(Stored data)
import Summits.CriticalPhenomena.CardyFormulaZ2.Theorems.CardySelfRefinementLagHandOffHalfPlaneTwoArmUndockedFrontier
import Summits.CriticalPhenomena.CardyFormulaZ2.Theorems.CardySelfRefinementLagHandOffHalfPlaneTwoArmUndockedArch
import HarnessLib

/-!
# An undocked open arm costs a third arm (the three-arm extraction of the undocked two-arm bound)

Support file for the registered stub `stub_noTouch_undockedThreeArm` of crux
stmt-CriticalPhenomena-10268 (line `hitting-tournament`), towards the undocked half-plane two-arm
bound (X) for critical bond percolation on `ℤ²` (the hypothesis of the landed
`stub_noTouch_undockedThreeArm_of_twoArm`).  The deterministic core of the docking step of the
multiscale argument (H. Kesten's docking of half-plane arms, here WITHOUT arm separation):

* `stub_undockedTwoArm_threeArms` — in the shell `Sh = {s ≤ dist ≤ S', rows ≥ k}` around a lattice
  point `c` of row `k` (`16 ≤ s`, `4s ≤ S'`), let an open walk `P` and a dual walk `Q` crossing
  closed edges, both of rows `≥ k`, run from distance `≤ s - 8` to distance `≥ S' + 8`, and suppose
  NO vertex of `P` is joined inside `Sh` by an open path to a bottom site of `Sh` (the open arm is
  undocked at this scale).  Then `ω` lies in the disjoint occurrence `U₂ □ D₁` of the undocked
  two-arm event `U₂` of the half-annulus `{s/2 ≤ dist ≤ S'}` (radii `s/2`, `S'`) and the closed
  dual crossing `D₁` of the annulus `{2s + 1 ≤ dist ≤ S' - 8}`.

Proof.  Let `𝒪_L`, `𝒪_R` be the sites joined inside `Sh` to the bottom sites left, resp. right,
of `c`; `P` avoids both.  Their closed frontiers `Z_L`, `Z_R` (`stub_undockedTwoArm_frontier`)
cross the annulus `[2s, S' - 7]` through closed edges with an end in `𝒪_L`, resp. `𝒪_R`.  If the
part `κ` of `Q` inside `s - 2 < dist < S' + 2` crosses no edge with an end in `𝒪_L`, the edges of
`κ` and of `Z_L` are distinct, and (sub-walks of `P`, `κ`; sub-walk of `Z_L`) are disjoint
witnesses of `U₂` and `D₁`; likewise with `𝒪_R`, `Z_R`.  Otherwise `κ` crosses an edge with an
end in `𝒪_L` and one with an end in `𝒪_R`, which the arch obstruction
(`stub_undockedTwoArm_arch`) forbids.

References: H. Kesten, Comm. Math. Phys. 109 (1987), Lemma 4 [KestenScalingCMP1987];
G. F. Lawler, O. Schramm, W. Werner, Electron. J. Probab. 7 (2002), Appendix A
[LawlerSchrammWernerEJP2002]; G. Grimmett, *Percolation* (1999), §2.3 (disjoint occurrence),
§11.2 [GrimmettPercolation1999].
-/

noncomputable section

open Set Metric Complex SimpleGraph
open scoped unitInterval
open Literature.Probability.Percolation Literature.Probability.LatticeModels
open Literature.Probability.Percolation.QuadCrossing

namespace Summit.CriticalPhenomena.CardyFormulaZ2.Cruxes.LagHandOff.HittingTournament

/-- The distance from the centre of a site of the centre's row is the difference of abscissae.
[folklore] -/
theorem dist_meshPoint_of_row_eq {b c₀ : Site 2} (h : b 1 = c₀ 1) :
    dist (meshPoint 1 b) (meshPoint 1 c₀) = |((b 0 : ℤ) : ℝ) - (c₀ 0 : ℝ)| := by
  have : meshPoint 1 b - meshPoint 1 c₀ = (((b 0 : ℤ) : ℝ) - (c₀ 0 : ℝ) : ℝ) := by
    apply Complex.ext
    · simp
    · simp [h]
  rw [dist_eq_norm, this, Complex.norm_real, Real.norm_eq_abs]

/-- **An undocked open arm costs a third arm.**  See the module docstring: in the shell
`Sh = {s ≤ dist ≤ S', rows ≥ c₀ 1}` (`16 ≤ s`, `4 s ≤ S'`), an open walk `P` and a closed dual walk
`Q` of rows `≥ c₀ 1` from distance `≤ s - 8` to `≥ S' + 8`, with no vertex of `P` joined inside
`Sh` to a bottom site of `Sh`, force the disjoint occurrence of the undocked two-arm event of
radii `(s/2, S')` and of a closed dual crossing of `{2s + 1 ≤ dist ≤ S' - 8}`.
[cite: KestenScalingCMP1987, Lemma 4] -/
theorem stub_undockedTwoArm_threeArms : ∀ {ω : BondConfig (Site 2)}, ω ⊆ (zdGraph 2).edgeSet →
    ∀ (c₀ : Site 2) {s S' : ℝ}, 16 ≤ s → 4 * s ≤ S' →
    ∀ (Sh : Set (Site 2)), Sh = {v : Site 2 | s ≤ dist (meshPoint 1 v) (meshPoint 1 c₀) ∧
      dist (meshPoint 1 v) (meshPoint 1 c₀) ≤ S' ∧ c₀ 1 ≤ v 1} →
    ∀ {u w : Site 2} (P : (zdGraph 2).Walk u w), (∀ e ∈ P.edges, e ∈ ω) →
    (∀ z ∈ P.support, c₀ 1 ≤ z 1) →
    dist (meshPoint 1 u) (meshPoint 1 c₀) ≤ s - 8 → S' + 8 ≤ dist (meshPoint 1 w) (meshPoint 1 c₀) →
    (∀ z ∈ P.support, ∀ b ∈ Sh, b 1 = c₀ 1 → ω ∉ openConnIn Sh b z) →
    ∀ {f g : Site 2} (Q : (zdGraph 2).Walk f g), (∀ d ∈ Q.darts, sepEdge d.fst d.snd ∉ ω) →
    (∀ z ∈ Q.support, c₀ 1 ≤ z 1) →
    dist (meshPoint 1 f) (meshPoint 1 c₀) ≤ s - 8 → S' + 8 ≤ dist (meshPoint 1 g) (meshPoint 1 c₀) →
    ∀ (S₂ T : Set (Site 2)),
    S₂ = {v : Site 2 | s / 2 ≤ dist (meshPoint 1 v) (meshPoint 1 c₀) ∧
      dist (meshPoint 1 v) (meshPoint 1 c₀) ≤ S' ∧ (meshPoint 1 c₀).im ≤ (meshPoint 1 v).im} →
    T = {v : Site 2 | 2 * s + 1 ≤ dist (meshPoint 1 v) (meshPoint 1 c₀) ∧
      dist (meshPoint 1 v) (meshPoint 1 c₀) ≤ S' - 8} →
    ω ∈ {ω : BondConfig (Site 2) | ∃ v w f g : Site 2,
        dist (meshPoint 1 v) (meshPoint 1 c₀) ≤ 2 * (s / 2) ∧ dist (meshPoint 1 f) (meshPoint 1 c₀) ≤ 2 * (s / 2) ∧
        S' / 2 ≤ dist (meshPoint 1 w) (meshPoint 1 c₀) ∧ S' / 2 ≤ dist (meshPoint 1 g) (meshPoint 1 c₀) ∧
        ω ∈ openConnIn S₂ v w ∧ dualConfig ω ∈ openConnIn S₂ f g} □
      {ω : BondConfig (Site 2) | ∃ f g : Site 2, dist (meshPoint 1 f) (meshPoint 1 c₀) ≤ 2 * s + 2 ∧
        S' - 9 ≤ dist (meshPoint 1 g) (meshPoint 1 c₀) ∧ dualConfig ω ∈ openConnIn T f g} := by
  intro ω hω c₀ s S' hs hS Sh hSh u w P hPω hProw hPu hPw hPdock f g Q hQω hQrow hQf hQg S₂ T hS₂ hT
  classical
  set c := meshPoint 1 c₀ with hc
  set k : ℤ := c₀ 1 with hk
  have hcim : c.im = k := by rw [hc, meshPoint_im, one_mul]
  -- the one-sided bottom clusters, both avoided by `P`
  set 𝒪L : Set (Site 2) := {z | ∃ b ∈ Sh, b 1 = c₀ 1 ∧ b 0 < c₀ 0 ∧ ω ∈ openConnIn Sh b z} with h𝒪L
  set 𝒪R : Set (Site 2) := {z | ∃ b ∈ Sh, b 1 = c₀ 1 ∧ c₀ 0 < b 0 ∧ ω ∈ openConnIn Sh b z} with h𝒪R
  have hPL : ∀ z ∈ P.support, z ∉ 𝒪L := fun z hz ⟨b, hb, hb1, _, hconn⟩ => hPdock z hz b hb hb1 hconn
  have hPR : ∀ z ∈ P.support, z ∉ 𝒪R := fun z hz ⟨b, hb, hb1, _, hconn⟩ => hPdock z hz b hb hb1 hconn
  have hLSh : 𝒪L ⊆ Sh := fun z ⟨b, hb, hb1, _, hconn⟩ => hconn.2.1
  have hRSh : 𝒪R ⊆ Sh := fun z ⟨b, hb, hb1, _, hconn⟩ => hconn.2.1
  have hLclosed : ∀ x y : Site 2, x ∈ 𝒪L → y ∈ Sh → s(x, y) ∈ ω → y ∈ 𝒪L := by
    rintro x y ⟨b, hb, hb1, hb0, hconn⟩ hy hxy
    by_cases hne : x = y
    · subst hne; exact ⟨b, hb, hb1, hb0, hconn⟩
    · exact ⟨b, hb, hb1, hb0, PlanarDuality.openConnIn_trans hconn (openConnIn_of_adj hconn.2.1 hy hxy hne)⟩
  have hRclosed : ∀ x y : Site 2, x ∈ 𝒪R → y ∈ Sh → s(x, y) ∈ ω → y ∈ 𝒪R := by
    rintro x y ⟨b, hb, hb1, hb0, hconn⟩ hy hxy
    by_cases hne : x = y
    · subst hne; exact ⟨b, hb, hb1, hb0, hconn⟩
    · exact ⟨b, hb, hb1, hb0, PlanarDuality.openConnIn_trans hconn (openConnIn_of_adj hconn.2.1 hy hxy hne)⟩
  have hLbot : ∀ b ∈ Sh, b 1 = c₀ 1 → ((2 : Fin 4) = 2 → b 0 < c₀ 0) → ((2 : Fin 4) = 0 → c₀ 0 < b 0) → b ∈ 𝒪L :=
    fun b hb hb1 h2 _ => ⟨b, hb, hb1, h2 rfl, openConnIn_refl hb⟩
  have hRbot : ∀ b ∈ Sh, b 1 = c₀ 1 → ((0 : Fin 4) = 2 → b 0 < c₀ 0) → ((0 : Fin 4) = 0 → c₀ 0 < b 0) → b ∈ 𝒪R :=
    fun b hb hb1 _ h0 => ⟨b, hb, hb1, h0 rfl, openConnIn_refl hb⟩
  -- the two frontiers, crossing `[2s, S' - 7]`
  have hs0 : 0 < s := by linarith
  have hPu' : dist (meshPoint 1 u) c ≤ 2 * s := by rw [hc]; linarith
  have hPw' : S' - 7 ≤ dist (meshPoint 1 w) c := by rw [hc]; linarith
  obtain ⟨fL, gL, ZL, hfL, hgL, hZLsupp, hZL⟩ := stub_undockedTwoArm_frontier hω c₀ (s := s) (S' := S')
    (a₁ := 2 * s) (b₁ := S' - 7) hs0 (by linarith) (by linarith) (by linarith) Sh 𝒪L hSh hLSh hLclosed 2
    (Or.inr rfl) hLbot P hPω hProw hPL hPu' hPw'
  obtain ⟨fR, gR, ZR, hfR, hgR, hZRsupp, hZR⟩ := stub_undockedTwoArm_frontier hω c₀ (s := s) (S' := S')
    (a₁ := 2 * s) (b₁ := S' - 7) hs0 (by linarith) (by linarith) (by linarith) Sh 𝒪R hSh hRSh hRclosed 0
    (Or.inl rfl) hRbot P hPω hProw hPR hPu' hPw'
  -- the part of `Q` in the shell
  obtain ⟨xQ, yQ, κ, hxQ, hyQ, hκsupp, hκedges, hκdist⟩ :=
    stub_undockedThreeArm_subwalk (δ := 1) c (show s - 1 < S' + 1 by linarith) Q
      (show dist (meshPoint 1 f) c ≤ s - 1 by rw [hc]; linarith) (show S' + 1 ≤ dist (meshPoint 1 g) c by rw [hc]; linarith)
  have hκclosed : ∀ d ∈ κ.darts, sepEdge d.fst d.snd ∉ ω := fun d hd => by
    obtain ⟨d₀, hd₀, he⟩ := exists_dart_sepEdge_eq Q κ hκedges d hd
    rw [he]; exact hQω d₀ hd₀
  have hκrow : ∀ z ∈ κ.support, c₀ 1 ≤ z 1 := fun z hz => hQrow z (hκsupp z hz)
  -- witnesses of the two-arm event: sub-walks of `P` and of `κ` crossing `[s, S'/2]`
  have hsS : s < S' / 2 := by linarith
  obtain ⟨v₁, w₁, P', hv₁, hw₁, hP'supp, hP'edges, hP'dist⟩ :=
    stub_undockedThreeArm_subwalk (δ := 1) c hsS P (show dist (meshPoint 1 u) c ≤ s by rw [hc]; linarith)
      (show S' / 2 ≤ dist (meshPoint 1 w) c by rw [hc]; linarith)
  obtain ⟨f₁, g₁, κ', hf₁, hg₁, hκ'supp, hκ'edges, hκ'dist⟩ :=
    stub_undockedThreeArm_subwalk (δ := 1) c hsS κ (by linarith) (by linarith)
  have hP'S₂ : ∀ z ∈ P'.support, z ∈ S₂ := fun z hz => by
    obtain ⟨h1, h2⟩ := hP'dist z hz
    rw [abs_one] at h1 h2
    rw [hS₂]
    refine ⟨by linarith, by linarith, ?_⟩
    rw [hcim, meshPoint_im, one_mul]
    exact_mod_cast hProw z (hP'supp z hz)
  have hκ'S₂ : ∀ z ∈ κ'.support, z ∈ S₂ := fun z hz => by
    obtain ⟨h1, h2⟩ := hκ'dist z hz
    rw [abs_one] at h1 h2
    rw [hS₂]
    refine ⟨by linarith, by linarith, ?_⟩
    rw [hcim, meshPoint_im, one_mul]
    exact_mod_cast hκrow z (hκ'supp z hz)
  have hκ'closed : ∀ d ∈ κ'.darts, ∃ d₀ ∈ κ.darts, sepEdge d.fst d.snd = sepEdge d₀.fst d₀.snd :=
    exists_dart_sepEdge_eq κ κ' hκ'edges
  -- the two-arm cylinder
  set K : Set (Sym2 (Site 2)) := {e | e ∈ P'.edges ∨ ∃ d ∈ κ'.darts, e = sepEdge d.fst d.snd} with hKdef
  have hKU : ∀ ω' ∈ localCylinder K ω, ω' ∈ {ω : BondConfig (Site 2) | ∃ v w f g : Site 2,
      dist (meshPoint 1 v) (meshPoint 1 c₀) ≤ 2 * (s / 2) ∧ dist (meshPoint 1 f) (meshPoint 1 c₀) ≤ 2 * (s / 2) ∧
      S' / 2 ≤ dist (meshPoint 1 w) (meshPoint 1 c₀) ∧ S' / 2 ≤ dist (meshPoint 1 g) (meshPoint 1 c₀) ∧
      ω ∈ openConnIn S₂ v w ∧ dualConfig ω ∈ openConnIn S₂ f g} := by
    intro ω' hω'
    refine ⟨v₁, w₁, f₁, g₁, by linarith, by linarith, hw₁, hg₁, ?_, ?_⟩
    · exact mem_openConnIn_of_walk P' hP'S₂ fun e he => (hω' e (Or.inl he)).2 (hPω e (hP'edges e he))
    · refine Z2HalfPlane.dualConfig_mem_openConnIn_of_walk κ' hκ'S₂ fun d hd h => ?_
      obtain ⟨d₀, hd₀, he⟩ := hκ'closed d hd
      exact hκclosed d₀ hd₀ (he ▸ (hω' _ (Or.inr ⟨d, hd, rfl⟩)).1 h)
  -- the dual-crossing cylinder of a frontier
  have hD : ∀ {f₀ g₀ : Site 2} (Z : (zdGraph 2).Walk f₀ g₀), dist (meshPoint 1 f₀) c ≤ 2 * s + 2 →
      S' - 7 - 2 ≤ dist (meshPoint 1 g₀) c → (∀ d ∈ Z.darts, sepEdge d.fst d.snd ∉ ω) →
      ∃ L : Set (Sym2 (Site 2)), (∀ e ∈ L, ∃ d ∈ Z.darts, e = sepEdge d.fst d.snd) ∧
        ∀ ω' ∈ localCylinder L ω, ω' ∈ {ω : BondConfig (Site 2) | ∃ f g : Site 2,
          dist (meshPoint 1 f) (meshPoint 1 c₀) ≤ 2 * s + 2 ∧ S' - 9 ≤ dist (meshPoint 1 g) (meshPoint 1 c₀) ∧
          dualConfig ω ∈ openConnIn T f g} := by
    intro f₀ g₀ Z hf₀ hg₀ hZ
    obtain ⟨f₂, g₂, Z', hf₂, hg₂, hZ'supp, hZ'edges, hZ'dist⟩ :=
      stub_undockedThreeArm_subwalk (δ := 1) c (show 2 * s + 2 < S' - 9 by linarith) Z hf₀ (by linarith)
    have hZ'closed := exists_dart_sepEdge_eq Z Z' hZ'edges
    refine ⟨{e | ∃ d ∈ Z'.darts, e = sepEdge d.fst d.snd}, ?_, fun ω' hω' => ⟨f₂, g₂, hf₂, hg₂, ?_⟩⟩
    · rintro e ⟨d, hd, rfl⟩
      obtain ⟨d₀, hd₀, he⟩ := hZ'closed d hd
      exact ⟨d₀, hd₀, he⟩
    · refine Z2HalfPlane.dualConfig_mem_openConnIn_of_walk Z' (fun z hz => ?_) fun d hd h => ?_
      · obtain ⟨h1, h2⟩ := hZ'dist z hz
        rw [abs_one] at h1 h2
        rw [hT]
        exact ⟨by linarith, by linarith⟩
      · obtain ⟨d₀, hd₀, he⟩ := hZ'closed d hd
        exact hZ d₀ hd₀ (he ▸ (hω' _ ⟨d, hd, rfl⟩).1 h)
  -- the witnesses are disjoint when `κ` crosses no edge with an end in the cluster
  have hclean : ∀ {𝒞 : Set (Site 2)} {f₀ g₀ : Site 2} (Z : (zdGraph 2).Walk f₀ g₀),
      (∀ d ∈ Z.darts, sepEdge d.fst d.snd ∉ ω ∧ ∃ z ∈ sepEdge d.fst d.snd, z ∈ 𝒞) →
      (∀ d ∈ κ.darts, ∀ z ∈ sepEdge d.fst d.snd, z ∉ 𝒞) →
      ∀ L : Set (Sym2 (Site 2)), (∀ e ∈ L, ∃ d ∈ Z.darts, e = sepEdge d.fst d.snd) → Disjoint K L := by
    intro 𝒞 f₀ g₀ Z hZ hκ𝒞 L hL
    rw [Set.disjoint_left]
    rintro e (he | ⟨d, hd, rfl⟩) heL
    · obtain ⟨d₀, hd₀, rfl⟩ := hL e heL
      exact (hZ d₀ hd₀).1 (hPω _ (hP'edges _ he))
    · obtain ⟨d₁, hd₁, he⟩ := hL _ heL
      obtain ⟨d₀, hd₀, he₀⟩ := hκ'closed d hd
      obtain ⟨z, hz, hz𝒞⟩ := (hZ d₁ hd₁).2
      rw [← he, he₀] at hz
      exact hκ𝒞 d₀ hd₀ z hz hz𝒞
  -- trichotomy
  by_cases hcleanL : ∀ d ∈ κ.darts, ∀ z ∈ sepEdge d.fst d.snd, z ∉ 𝒪L
  · obtain ⟨L, hL, hLD⟩ := hD ZL hfL hgL fun d hd => (hZL d hd).1
    exact ⟨K, L, hclean ZL hZL hcleanL L hL, hKU, hLD⟩
  by_cases hcleanR : ∀ d ∈ κ.darts, ∀ z ∈ sepEdge d.fst d.snd, z ∉ 𝒪R
  · obtain ⟨L, hL, hLD⟩ := hD ZR hfR hgR fun d hd => (hZR d hd).1
    exact ⟨K, L, hclean ZR hZR hcleanR L hL, hKU, hLD⟩
  -- `κ` touches both clusters: the arch obstruction
  exfalso
  push Not at hcleanL hcleanR
  obtain ⟨dL, hdL, zL, hzL, hzL𝒪⟩ := hcleanL
  obtain ⟨dR, hdR, zR, hzR, hzR𝒪⟩ := hcleanR
  obtain ⟨bL, hbLSh, hbL1, hbL0, hconnL⟩ := hzL𝒪
  obtain ⟨bR, hbRSh, hbR1, hbR0, hconnR⟩ := hzR𝒪
  obtain ⟨πL, hπLSh, hπLω⟩ := exists_walk_of_mem_openConnIn hω hconnL
  obtain ⟨πR, hπRSh, hπRω⟩ := exists_walk_of_mem_openConnIn hω hconnR
  have hπL𝒪 : ∀ v ∈ πL.support, v ∈ 𝒪L := fun v hv =>
    ⟨bL, hbLSh, hbL1, hbL0, mem_openConnIn_of_mem_support πL hπLSh hπLω hv⟩
  have hπR𝒪 : ∀ v ∈ πR.support, v ∈ 𝒪R := fun v hv =>
    ⟨bR, hbRSh, hbR1, hbR0, mem_openConnIn_of_mem_support πR hπRSh hπRω hv⟩
  obtain ⟨ρ, hρsupp, hρdarts⟩ := exists_subwalk_between κ (κ.dart_fst_mem_support_of_mem_darts hdL)
    (κ.dart_fst_mem_support_of_mem_darts hdR)
  have hbLdist : dist (meshPoint 1 bL) c = ((c₀ 0 - bL 0 : ℤ) : ℝ) := by
    have hlt : ((bL 0 : ℤ) : ℝ) < c₀ 0 := by exact_mod_cast hbL0
    rw [hc, dist_meshPoint_of_row_eq hbL1, abs_of_neg (by linarith)]
    push_cast
    ring
  have hbRdist : dist (meshPoint 1 bR) c = ((bR 0 - c₀ 0 : ℤ) : ℝ) := by
    have hlt : ((c₀ 0 : ℤ) : ℝ) < bR 0 := by exact_mod_cast hbR0
    rw [hc, dist_meshPoint_of_row_eq hbR1, abs_of_pos (by linarith)]
    push_cast
    ring
  have hbLSh' := hbLSh
  have hbRSh' := hbRSh
  rw [hSh] at hbLSh' hbRSh'
  refine stub_undockedTwoArm_arch c₀ (a₀ := s - 8) (b₀ := S' + 8) (by linarith) (by linarith) P hPω hProw
    (by rw [← hc]; linarith) (by rw [← hc]; linarith) πL πR (fun v hv => ?_) (fun v hv => ?_) hbL1 ?_ ?_ hbR1 ?_ ?_
    dL.adj dR.adj (hκclosed dL hdL) (hκclosed dR hdR) hzL hzR (hκrow _ (κ.dart_snd_mem_support_of_mem_darts hdL))
    (hκrow _ (κ.dart_snd_mem_support_of_mem_darts hdR)) ρ (fun d hd => ?_) (fun x hx => ?_)
  · have hvSh := hπLSh v hv
    rw [hSh] at hvSh
    exact ⟨fun hvP => hPL v hvP (hπL𝒪 v hv), hvSh.2.2, by rw [← hc]; linarith [hvSh.1], by rw [← hc]; linarith [hvSh.2.1]⟩
  · have hvSh := hπRSh v hv
    rw [hSh] at hvSh
    exact ⟨fun hvP => hPR v hvP (hπR𝒪 v hv), hvSh.2.2, by rw [← hc]; linarith [hvSh.1], by rw [← hc]; linarith [hvSh.2.1]⟩
  · rw [← hbLdist]; linarith [hbLSh'.1]
  · rw [← hbLdist]; linarith [hbLSh'.2.1]
  · rw [← hbRdist]; linarith [hbRSh'.1]
  · rw [← hbRdist]; linarith [hbRSh'.2.1]
  · rcases hρdarts d hd with h | h
    · exact hκclosed d h
    · have := hκclosed d.symm h
      rwa [show d.symm.fst = d.snd from rfl, show d.symm.snd = d.fst from rfl, sepEdge_comm] at this
  · have hx' := hκdist x (hρsupp x hx)
    rw [abs_one] at hx'
    exact ⟨hκrow x (hρsupp x hx), by rw [← hc]; linarith [hx'.1], by rw [← hc]; linarith [hx'.2]⟩

end Summit.CriticalPhenomena.CardyFormulaZ2.Cruxes.LagHandOff.HittingTournament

• [ACTION ITEM]:
Copy out each line of the data above, exactly, if it lies between the line holding "import HarnessLib" and the line holding "multiscale argument (H.", inclusive; copy no other line.

• [ANSWER]:
import HarnessLib

/-!
# An undocked open arm costs a third arm (the three-arm extraction of the undocked two-arm bound)

Support file for the registered stub `stub_noTouch_undockedThreeArm` of crux
stmt-CriticalPhenomena-10268 (line `hitting-tournament`), towards the undocked half-plane two-arm
bound (X) for critical bond percolation on `ℤ²` (the hypothesis of the landed
`stub_noTouch_undockedThreeArm_of_twoArm`).  The deterministic core of the docking step of the
multiscale argument (H. Kesten's docking of half-plane arms, here WITHOUT arm separation):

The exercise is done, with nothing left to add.